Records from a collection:
BEGIN

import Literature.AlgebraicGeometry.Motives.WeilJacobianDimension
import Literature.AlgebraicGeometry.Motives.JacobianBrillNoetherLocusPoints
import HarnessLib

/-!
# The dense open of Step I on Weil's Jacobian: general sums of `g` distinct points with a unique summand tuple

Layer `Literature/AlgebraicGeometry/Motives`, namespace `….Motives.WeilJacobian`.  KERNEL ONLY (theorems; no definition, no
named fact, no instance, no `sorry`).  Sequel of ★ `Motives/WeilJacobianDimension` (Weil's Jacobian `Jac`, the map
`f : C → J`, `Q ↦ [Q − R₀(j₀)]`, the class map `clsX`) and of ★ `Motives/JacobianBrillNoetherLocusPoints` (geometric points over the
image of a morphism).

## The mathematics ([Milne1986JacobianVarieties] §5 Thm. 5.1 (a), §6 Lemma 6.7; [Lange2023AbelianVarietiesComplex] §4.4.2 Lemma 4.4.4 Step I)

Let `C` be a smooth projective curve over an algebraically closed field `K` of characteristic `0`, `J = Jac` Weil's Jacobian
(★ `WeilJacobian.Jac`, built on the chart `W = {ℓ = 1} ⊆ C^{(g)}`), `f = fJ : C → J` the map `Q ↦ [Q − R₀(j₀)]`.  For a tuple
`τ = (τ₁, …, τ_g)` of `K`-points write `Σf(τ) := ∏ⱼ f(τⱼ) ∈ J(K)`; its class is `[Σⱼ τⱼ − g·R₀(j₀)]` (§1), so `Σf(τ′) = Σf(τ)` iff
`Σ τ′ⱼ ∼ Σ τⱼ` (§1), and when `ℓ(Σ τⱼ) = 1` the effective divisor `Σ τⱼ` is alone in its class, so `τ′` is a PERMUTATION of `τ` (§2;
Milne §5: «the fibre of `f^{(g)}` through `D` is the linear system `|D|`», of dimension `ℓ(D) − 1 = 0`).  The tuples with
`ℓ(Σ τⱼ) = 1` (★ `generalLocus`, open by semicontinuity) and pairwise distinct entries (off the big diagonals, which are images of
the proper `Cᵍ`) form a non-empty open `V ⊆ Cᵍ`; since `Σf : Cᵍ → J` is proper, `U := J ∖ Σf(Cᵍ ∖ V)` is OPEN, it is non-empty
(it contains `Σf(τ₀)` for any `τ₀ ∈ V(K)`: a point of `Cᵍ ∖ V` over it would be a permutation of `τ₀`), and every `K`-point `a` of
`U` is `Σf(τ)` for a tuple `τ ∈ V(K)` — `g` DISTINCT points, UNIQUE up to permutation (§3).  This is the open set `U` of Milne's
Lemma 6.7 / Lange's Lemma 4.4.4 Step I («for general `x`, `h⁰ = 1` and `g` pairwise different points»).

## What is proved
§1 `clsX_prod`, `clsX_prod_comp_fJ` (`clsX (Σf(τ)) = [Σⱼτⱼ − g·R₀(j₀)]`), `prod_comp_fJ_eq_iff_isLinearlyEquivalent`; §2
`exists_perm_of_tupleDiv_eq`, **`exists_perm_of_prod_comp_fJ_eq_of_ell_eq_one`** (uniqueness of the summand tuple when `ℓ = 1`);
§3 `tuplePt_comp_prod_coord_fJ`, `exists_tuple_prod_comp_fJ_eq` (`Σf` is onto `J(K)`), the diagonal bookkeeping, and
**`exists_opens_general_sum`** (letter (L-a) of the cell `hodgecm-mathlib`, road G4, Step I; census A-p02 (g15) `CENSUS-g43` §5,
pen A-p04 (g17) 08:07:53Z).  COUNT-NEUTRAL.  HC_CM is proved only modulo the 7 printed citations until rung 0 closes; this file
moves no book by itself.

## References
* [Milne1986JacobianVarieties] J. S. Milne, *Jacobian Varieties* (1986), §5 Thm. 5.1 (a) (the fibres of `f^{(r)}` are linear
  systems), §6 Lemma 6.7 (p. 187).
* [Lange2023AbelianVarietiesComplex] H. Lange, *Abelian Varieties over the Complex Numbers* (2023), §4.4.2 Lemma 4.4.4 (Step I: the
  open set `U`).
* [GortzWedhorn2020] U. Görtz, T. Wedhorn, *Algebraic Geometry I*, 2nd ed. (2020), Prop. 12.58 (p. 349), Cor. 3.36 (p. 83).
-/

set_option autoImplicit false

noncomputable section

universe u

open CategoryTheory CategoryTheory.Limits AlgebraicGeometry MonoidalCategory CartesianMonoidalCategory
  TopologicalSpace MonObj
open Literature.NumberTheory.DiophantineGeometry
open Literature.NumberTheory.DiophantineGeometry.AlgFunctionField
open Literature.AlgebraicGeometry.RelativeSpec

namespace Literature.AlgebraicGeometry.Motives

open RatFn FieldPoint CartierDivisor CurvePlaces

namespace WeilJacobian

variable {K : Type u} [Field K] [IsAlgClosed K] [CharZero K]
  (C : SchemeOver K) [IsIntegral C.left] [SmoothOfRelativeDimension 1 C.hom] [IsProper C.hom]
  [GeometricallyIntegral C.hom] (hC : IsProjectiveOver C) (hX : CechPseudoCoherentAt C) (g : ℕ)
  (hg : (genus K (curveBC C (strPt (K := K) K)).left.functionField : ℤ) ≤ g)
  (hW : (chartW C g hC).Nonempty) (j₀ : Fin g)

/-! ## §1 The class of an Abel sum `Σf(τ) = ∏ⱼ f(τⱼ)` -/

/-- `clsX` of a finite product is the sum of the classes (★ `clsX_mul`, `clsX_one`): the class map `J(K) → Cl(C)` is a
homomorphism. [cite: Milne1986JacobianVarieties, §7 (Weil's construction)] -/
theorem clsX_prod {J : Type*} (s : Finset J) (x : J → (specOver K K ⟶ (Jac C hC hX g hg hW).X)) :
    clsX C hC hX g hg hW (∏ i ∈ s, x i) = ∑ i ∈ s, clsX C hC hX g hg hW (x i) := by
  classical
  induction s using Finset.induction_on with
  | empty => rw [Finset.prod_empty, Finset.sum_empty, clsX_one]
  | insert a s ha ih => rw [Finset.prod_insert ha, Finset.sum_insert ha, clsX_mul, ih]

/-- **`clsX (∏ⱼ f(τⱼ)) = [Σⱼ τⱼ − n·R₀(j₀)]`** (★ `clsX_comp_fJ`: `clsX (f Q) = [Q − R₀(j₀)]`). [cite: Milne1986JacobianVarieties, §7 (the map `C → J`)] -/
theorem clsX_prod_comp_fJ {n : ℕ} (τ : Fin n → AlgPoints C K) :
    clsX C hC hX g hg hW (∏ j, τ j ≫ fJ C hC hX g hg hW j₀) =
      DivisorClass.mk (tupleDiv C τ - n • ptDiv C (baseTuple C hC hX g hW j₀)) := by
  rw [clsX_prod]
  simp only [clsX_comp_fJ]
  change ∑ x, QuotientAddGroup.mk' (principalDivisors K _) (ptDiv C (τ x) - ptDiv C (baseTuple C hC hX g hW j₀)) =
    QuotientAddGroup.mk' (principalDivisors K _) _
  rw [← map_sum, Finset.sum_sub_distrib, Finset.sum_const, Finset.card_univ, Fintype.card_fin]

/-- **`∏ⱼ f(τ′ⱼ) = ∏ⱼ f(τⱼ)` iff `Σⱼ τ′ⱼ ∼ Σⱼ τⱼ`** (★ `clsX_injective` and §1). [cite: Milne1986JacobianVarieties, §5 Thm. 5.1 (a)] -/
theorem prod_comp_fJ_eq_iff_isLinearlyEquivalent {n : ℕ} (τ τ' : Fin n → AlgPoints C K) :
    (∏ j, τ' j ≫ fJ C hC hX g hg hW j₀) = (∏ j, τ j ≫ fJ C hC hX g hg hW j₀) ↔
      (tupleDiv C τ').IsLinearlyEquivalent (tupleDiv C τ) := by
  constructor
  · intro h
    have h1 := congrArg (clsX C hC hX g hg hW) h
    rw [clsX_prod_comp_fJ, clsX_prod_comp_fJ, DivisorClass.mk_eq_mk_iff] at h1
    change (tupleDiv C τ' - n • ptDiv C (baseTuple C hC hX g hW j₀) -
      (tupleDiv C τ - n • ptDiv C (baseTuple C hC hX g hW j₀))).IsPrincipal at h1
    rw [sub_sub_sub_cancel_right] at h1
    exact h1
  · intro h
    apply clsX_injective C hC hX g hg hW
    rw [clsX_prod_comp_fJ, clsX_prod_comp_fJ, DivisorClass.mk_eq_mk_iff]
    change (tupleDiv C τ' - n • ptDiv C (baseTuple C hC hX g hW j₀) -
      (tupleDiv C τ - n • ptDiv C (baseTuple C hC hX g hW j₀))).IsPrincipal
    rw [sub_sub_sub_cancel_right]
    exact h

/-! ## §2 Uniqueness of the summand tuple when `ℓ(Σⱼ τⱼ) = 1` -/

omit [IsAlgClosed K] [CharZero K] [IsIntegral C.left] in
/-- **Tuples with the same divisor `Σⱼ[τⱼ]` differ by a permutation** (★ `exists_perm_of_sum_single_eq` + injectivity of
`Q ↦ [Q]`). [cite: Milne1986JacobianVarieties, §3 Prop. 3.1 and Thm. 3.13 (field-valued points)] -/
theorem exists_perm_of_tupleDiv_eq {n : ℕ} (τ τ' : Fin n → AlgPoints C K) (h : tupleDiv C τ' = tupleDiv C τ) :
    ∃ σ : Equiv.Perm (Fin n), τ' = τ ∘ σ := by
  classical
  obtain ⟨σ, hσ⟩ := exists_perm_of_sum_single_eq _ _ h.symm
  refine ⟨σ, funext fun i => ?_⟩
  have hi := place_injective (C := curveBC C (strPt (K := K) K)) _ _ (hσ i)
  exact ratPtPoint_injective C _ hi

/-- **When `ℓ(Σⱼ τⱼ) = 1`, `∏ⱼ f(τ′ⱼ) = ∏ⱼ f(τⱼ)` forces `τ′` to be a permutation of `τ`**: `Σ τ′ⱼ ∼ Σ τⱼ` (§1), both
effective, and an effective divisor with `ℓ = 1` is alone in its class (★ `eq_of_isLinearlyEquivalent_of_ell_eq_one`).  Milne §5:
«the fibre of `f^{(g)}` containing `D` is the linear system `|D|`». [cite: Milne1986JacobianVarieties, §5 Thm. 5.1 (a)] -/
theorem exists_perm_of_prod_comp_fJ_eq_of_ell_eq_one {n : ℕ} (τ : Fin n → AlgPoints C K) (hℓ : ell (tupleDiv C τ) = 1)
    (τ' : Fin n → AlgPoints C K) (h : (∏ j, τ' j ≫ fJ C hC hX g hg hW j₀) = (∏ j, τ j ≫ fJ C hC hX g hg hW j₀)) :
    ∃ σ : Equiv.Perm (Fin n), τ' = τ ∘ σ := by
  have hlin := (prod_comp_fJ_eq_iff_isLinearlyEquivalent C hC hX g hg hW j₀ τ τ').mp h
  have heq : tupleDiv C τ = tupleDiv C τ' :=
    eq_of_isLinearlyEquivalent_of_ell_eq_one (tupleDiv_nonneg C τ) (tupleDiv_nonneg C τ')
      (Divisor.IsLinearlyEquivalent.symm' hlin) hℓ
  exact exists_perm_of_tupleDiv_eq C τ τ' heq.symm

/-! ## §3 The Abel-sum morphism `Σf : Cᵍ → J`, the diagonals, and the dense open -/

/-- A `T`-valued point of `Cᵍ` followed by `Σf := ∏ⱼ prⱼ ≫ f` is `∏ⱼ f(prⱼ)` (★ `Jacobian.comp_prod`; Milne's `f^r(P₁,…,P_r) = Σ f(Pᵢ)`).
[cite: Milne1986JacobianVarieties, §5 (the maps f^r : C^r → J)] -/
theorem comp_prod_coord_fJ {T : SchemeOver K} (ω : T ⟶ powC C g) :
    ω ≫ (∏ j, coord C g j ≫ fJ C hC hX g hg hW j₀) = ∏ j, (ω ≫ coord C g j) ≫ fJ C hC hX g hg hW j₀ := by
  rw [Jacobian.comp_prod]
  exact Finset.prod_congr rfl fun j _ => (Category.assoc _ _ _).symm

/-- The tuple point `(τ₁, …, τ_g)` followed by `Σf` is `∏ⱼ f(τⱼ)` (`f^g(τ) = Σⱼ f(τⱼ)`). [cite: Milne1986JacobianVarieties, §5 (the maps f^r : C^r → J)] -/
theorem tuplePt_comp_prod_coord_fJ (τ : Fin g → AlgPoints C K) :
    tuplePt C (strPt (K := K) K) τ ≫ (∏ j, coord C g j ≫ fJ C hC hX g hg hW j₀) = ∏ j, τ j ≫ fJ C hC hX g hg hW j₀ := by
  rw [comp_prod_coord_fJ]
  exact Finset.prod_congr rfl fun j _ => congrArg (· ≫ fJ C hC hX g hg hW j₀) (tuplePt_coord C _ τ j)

END

→ **Your objective**: Scan the lines above for "exact ratPtPoint_injective C _ hi" and for "effective, and an". Repeat exactly the line holding each of them and every line in between.

→ **Response box**:
  exact ratPtPoint_injective C _ hi

/-- **When `ℓ(Σⱼ τⱼ) = 1`, `∏ⱼ f(τ′ⱼ) = ∏ⱼ f(τⱼ)` forces `τ′` to be a permutation of `τ`**: `Σ τ′ⱼ ∼ Σ τⱼ` (§1), both
effective, and an effective divisor with `ℓ = 1` is alone in its class (★ `eq_of_isLinearlyEquivalent_of_ell_eq_one`).  Milne §5:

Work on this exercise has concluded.